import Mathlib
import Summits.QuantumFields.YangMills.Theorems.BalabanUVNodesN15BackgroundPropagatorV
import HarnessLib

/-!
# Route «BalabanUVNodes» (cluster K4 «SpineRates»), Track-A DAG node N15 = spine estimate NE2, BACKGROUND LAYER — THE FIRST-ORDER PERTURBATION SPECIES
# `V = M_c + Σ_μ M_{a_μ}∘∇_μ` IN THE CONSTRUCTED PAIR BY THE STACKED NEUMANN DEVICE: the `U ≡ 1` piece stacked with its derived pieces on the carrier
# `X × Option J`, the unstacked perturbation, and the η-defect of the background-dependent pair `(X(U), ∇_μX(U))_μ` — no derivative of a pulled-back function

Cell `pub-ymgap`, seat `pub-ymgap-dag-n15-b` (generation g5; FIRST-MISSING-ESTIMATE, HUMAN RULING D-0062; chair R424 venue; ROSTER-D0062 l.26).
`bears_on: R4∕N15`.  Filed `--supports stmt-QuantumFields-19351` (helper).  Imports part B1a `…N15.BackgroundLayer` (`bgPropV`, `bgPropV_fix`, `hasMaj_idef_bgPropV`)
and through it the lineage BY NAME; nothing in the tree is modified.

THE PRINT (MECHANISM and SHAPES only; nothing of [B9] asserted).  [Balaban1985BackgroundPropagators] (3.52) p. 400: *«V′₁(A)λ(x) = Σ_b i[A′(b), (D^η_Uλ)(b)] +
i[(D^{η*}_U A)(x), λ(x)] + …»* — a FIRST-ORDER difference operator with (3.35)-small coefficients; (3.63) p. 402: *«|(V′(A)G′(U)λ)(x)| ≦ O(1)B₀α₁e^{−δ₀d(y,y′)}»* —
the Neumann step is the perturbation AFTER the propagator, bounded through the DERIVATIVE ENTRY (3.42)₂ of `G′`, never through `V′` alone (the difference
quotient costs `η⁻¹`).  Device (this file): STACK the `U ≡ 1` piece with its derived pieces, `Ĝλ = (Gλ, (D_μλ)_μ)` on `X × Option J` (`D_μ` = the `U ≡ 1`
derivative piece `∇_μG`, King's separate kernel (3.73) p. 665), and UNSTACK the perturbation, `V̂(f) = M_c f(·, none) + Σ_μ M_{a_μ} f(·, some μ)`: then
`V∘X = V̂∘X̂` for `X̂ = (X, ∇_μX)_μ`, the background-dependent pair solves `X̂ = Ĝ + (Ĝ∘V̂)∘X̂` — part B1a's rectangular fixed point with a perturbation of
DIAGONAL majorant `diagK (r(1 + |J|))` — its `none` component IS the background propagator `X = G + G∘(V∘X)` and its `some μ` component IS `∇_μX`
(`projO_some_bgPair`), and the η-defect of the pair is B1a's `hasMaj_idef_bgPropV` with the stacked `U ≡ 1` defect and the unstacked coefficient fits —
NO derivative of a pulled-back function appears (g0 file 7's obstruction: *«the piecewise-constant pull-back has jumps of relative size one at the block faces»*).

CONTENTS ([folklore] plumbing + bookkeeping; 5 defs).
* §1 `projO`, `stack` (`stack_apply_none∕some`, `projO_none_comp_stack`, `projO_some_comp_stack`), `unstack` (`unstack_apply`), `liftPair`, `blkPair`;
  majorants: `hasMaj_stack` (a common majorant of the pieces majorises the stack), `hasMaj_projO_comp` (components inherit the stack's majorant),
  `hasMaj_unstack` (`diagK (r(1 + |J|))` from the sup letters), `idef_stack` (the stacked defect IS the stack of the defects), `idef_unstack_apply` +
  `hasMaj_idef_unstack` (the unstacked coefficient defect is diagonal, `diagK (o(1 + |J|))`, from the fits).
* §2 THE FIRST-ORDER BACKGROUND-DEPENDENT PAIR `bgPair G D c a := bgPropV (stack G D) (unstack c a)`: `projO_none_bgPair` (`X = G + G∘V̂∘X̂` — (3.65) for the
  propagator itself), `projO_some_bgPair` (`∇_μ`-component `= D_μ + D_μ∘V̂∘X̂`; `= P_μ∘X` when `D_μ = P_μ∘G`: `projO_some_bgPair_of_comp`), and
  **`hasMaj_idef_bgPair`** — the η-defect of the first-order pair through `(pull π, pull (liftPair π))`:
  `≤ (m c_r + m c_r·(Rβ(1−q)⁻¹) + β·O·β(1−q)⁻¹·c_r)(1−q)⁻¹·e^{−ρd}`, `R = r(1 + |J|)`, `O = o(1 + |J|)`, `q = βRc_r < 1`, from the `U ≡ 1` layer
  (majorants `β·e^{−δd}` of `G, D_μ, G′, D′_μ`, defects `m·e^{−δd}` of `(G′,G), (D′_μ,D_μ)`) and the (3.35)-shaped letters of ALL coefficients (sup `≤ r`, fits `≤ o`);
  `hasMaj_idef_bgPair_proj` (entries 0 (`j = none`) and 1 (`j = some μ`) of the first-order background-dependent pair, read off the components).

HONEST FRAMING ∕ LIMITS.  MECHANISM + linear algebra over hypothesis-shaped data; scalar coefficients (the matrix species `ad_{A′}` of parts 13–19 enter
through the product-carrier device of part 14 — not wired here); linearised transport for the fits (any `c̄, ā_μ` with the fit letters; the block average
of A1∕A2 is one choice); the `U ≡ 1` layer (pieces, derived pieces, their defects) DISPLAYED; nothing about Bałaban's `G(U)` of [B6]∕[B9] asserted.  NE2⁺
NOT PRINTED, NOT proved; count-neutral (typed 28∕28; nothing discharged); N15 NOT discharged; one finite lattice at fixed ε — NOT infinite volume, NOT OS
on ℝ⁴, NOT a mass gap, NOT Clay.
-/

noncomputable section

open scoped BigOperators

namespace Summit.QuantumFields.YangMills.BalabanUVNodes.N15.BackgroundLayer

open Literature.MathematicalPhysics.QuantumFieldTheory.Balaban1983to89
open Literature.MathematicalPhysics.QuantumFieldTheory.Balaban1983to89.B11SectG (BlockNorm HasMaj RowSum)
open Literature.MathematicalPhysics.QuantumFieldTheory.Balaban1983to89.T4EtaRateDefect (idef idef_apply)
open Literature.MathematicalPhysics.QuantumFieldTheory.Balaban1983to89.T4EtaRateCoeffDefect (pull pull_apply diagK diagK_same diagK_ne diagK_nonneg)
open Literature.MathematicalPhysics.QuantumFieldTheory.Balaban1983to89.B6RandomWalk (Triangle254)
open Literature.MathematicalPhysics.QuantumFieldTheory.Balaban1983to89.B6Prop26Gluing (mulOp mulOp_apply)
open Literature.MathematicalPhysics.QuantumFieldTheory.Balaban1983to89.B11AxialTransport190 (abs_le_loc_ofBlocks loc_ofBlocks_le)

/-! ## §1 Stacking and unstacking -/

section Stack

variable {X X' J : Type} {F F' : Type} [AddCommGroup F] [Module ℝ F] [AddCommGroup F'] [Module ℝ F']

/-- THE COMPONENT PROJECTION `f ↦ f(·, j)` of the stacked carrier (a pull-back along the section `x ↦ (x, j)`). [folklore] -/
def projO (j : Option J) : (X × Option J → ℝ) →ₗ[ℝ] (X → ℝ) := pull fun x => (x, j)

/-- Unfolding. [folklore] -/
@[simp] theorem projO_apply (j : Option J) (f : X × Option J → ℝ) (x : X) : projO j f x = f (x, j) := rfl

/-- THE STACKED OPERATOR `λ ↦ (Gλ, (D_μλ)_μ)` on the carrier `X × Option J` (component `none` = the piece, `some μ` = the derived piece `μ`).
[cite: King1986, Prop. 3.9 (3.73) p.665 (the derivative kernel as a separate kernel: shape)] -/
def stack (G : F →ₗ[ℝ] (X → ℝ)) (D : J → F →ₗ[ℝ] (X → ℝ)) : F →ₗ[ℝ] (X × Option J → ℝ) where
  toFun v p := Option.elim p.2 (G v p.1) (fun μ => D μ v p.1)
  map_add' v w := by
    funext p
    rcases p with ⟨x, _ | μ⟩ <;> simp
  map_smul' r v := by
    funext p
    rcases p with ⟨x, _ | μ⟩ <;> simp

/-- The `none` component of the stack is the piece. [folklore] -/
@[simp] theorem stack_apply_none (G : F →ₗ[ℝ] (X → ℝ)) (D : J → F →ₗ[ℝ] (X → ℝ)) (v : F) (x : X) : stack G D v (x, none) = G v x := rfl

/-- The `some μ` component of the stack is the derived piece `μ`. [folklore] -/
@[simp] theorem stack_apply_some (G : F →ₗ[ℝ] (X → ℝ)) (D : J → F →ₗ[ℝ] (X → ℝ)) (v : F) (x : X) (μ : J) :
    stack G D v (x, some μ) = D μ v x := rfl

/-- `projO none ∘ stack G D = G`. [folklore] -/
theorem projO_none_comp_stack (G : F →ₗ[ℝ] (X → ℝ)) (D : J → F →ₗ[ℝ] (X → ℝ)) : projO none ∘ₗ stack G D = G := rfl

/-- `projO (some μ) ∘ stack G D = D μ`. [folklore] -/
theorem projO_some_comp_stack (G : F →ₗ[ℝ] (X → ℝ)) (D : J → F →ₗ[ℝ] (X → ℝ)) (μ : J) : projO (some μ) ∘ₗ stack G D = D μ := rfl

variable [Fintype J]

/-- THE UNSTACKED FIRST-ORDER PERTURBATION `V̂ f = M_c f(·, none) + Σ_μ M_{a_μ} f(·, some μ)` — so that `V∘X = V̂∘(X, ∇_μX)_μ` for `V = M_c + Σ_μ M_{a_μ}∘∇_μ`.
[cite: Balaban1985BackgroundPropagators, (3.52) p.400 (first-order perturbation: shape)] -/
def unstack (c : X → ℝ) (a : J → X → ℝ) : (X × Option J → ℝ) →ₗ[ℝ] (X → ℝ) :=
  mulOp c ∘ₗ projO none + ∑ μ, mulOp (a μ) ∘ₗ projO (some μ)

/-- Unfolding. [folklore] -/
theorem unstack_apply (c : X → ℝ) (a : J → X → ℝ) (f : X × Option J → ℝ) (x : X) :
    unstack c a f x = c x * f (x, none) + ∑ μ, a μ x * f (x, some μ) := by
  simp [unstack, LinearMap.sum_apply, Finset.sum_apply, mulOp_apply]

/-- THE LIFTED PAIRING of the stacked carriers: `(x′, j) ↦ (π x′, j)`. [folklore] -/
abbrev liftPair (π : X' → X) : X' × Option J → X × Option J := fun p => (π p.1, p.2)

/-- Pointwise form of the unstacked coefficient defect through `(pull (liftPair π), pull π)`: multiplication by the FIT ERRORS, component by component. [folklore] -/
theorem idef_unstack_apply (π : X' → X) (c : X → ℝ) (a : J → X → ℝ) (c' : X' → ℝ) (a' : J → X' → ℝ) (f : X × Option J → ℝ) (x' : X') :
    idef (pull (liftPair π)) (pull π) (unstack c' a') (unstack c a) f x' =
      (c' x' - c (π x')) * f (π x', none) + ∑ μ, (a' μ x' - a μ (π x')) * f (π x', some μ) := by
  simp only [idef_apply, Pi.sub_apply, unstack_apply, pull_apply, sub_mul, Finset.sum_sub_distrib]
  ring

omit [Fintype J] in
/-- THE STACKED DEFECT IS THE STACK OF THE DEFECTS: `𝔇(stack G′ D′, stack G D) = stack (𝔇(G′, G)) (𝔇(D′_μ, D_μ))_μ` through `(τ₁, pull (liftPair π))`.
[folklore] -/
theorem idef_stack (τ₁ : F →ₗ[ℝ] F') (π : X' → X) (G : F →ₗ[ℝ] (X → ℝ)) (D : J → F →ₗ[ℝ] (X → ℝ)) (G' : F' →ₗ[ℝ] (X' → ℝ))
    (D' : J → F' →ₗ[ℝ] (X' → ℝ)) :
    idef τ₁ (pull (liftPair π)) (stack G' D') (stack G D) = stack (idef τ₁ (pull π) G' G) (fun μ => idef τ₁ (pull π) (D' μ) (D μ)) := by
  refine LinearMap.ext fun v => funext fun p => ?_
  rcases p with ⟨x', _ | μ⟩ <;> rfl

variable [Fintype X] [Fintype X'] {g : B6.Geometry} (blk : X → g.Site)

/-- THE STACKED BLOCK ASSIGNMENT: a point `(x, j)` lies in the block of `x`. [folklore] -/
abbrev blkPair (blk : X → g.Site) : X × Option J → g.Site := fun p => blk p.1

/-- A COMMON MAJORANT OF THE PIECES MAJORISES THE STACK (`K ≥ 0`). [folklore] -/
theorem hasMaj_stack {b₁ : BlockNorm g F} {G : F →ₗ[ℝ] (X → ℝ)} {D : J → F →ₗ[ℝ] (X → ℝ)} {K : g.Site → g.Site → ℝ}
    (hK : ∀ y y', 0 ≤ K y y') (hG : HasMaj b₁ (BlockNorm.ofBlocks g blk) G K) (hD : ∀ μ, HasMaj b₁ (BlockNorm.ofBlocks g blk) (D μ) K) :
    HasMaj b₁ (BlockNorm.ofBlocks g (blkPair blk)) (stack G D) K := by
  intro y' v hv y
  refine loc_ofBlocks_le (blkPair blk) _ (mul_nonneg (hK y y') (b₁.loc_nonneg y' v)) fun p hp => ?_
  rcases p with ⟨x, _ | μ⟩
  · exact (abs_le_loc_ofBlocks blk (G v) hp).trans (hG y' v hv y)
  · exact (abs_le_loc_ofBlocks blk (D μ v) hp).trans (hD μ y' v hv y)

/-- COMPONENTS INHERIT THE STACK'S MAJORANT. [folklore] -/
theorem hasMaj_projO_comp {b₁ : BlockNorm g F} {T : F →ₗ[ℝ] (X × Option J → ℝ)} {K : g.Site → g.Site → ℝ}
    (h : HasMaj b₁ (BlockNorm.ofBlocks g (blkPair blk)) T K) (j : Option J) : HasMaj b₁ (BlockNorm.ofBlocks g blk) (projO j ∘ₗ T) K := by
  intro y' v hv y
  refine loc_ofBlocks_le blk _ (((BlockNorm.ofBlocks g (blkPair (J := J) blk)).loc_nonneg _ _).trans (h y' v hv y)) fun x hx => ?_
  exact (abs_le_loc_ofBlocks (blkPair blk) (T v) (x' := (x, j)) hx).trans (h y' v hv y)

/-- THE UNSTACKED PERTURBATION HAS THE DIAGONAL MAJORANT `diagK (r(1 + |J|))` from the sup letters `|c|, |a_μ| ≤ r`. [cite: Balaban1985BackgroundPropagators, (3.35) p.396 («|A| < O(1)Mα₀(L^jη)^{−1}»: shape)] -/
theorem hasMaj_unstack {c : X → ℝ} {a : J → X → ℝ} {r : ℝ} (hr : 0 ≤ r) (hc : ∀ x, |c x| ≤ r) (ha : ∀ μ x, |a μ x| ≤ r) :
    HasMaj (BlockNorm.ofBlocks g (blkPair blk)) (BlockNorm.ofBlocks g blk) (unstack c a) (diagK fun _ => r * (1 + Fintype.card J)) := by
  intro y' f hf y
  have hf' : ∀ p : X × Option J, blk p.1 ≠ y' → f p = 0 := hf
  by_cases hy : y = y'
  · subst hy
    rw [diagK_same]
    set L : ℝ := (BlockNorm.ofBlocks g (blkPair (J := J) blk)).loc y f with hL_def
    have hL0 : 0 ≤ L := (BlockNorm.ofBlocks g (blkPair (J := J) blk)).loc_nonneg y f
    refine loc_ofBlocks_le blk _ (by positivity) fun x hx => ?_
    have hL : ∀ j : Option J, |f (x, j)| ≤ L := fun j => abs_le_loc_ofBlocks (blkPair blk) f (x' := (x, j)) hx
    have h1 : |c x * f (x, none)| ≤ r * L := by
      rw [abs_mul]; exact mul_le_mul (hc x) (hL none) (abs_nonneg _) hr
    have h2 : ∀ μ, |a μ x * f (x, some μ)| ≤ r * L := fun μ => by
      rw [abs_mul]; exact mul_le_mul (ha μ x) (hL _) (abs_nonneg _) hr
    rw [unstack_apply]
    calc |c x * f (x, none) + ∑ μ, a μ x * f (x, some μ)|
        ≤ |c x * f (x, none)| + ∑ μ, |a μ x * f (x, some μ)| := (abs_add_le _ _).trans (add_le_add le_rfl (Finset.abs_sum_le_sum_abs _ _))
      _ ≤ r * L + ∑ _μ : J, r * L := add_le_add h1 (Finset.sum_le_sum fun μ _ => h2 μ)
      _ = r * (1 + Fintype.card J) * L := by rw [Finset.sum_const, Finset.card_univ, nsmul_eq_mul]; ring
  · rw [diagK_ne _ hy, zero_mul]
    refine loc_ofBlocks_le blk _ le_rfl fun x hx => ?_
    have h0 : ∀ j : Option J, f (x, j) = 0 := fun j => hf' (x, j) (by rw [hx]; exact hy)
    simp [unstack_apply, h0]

--------------------------------

= What you should do =
Could you repeat exactly the lines above from the line with "rw [diagK_same]" up to and including the line with "refine loc_ofBlocks_le blk _ (by", and only those?

= Task response =
    rw [diagK_same]
    set L : ℝ := (BlockNorm.ofBlocks g (blkPair (J := J) blk)).loc y f with hL_def
    have hL0 : 0 ≤ L := (BlockNorm.ofBlocks g (blkPair (J := J) blk)).loc_nonneg y f
    refine loc_ofBlocks_le blk _ (by positivity) fun x hx => ?_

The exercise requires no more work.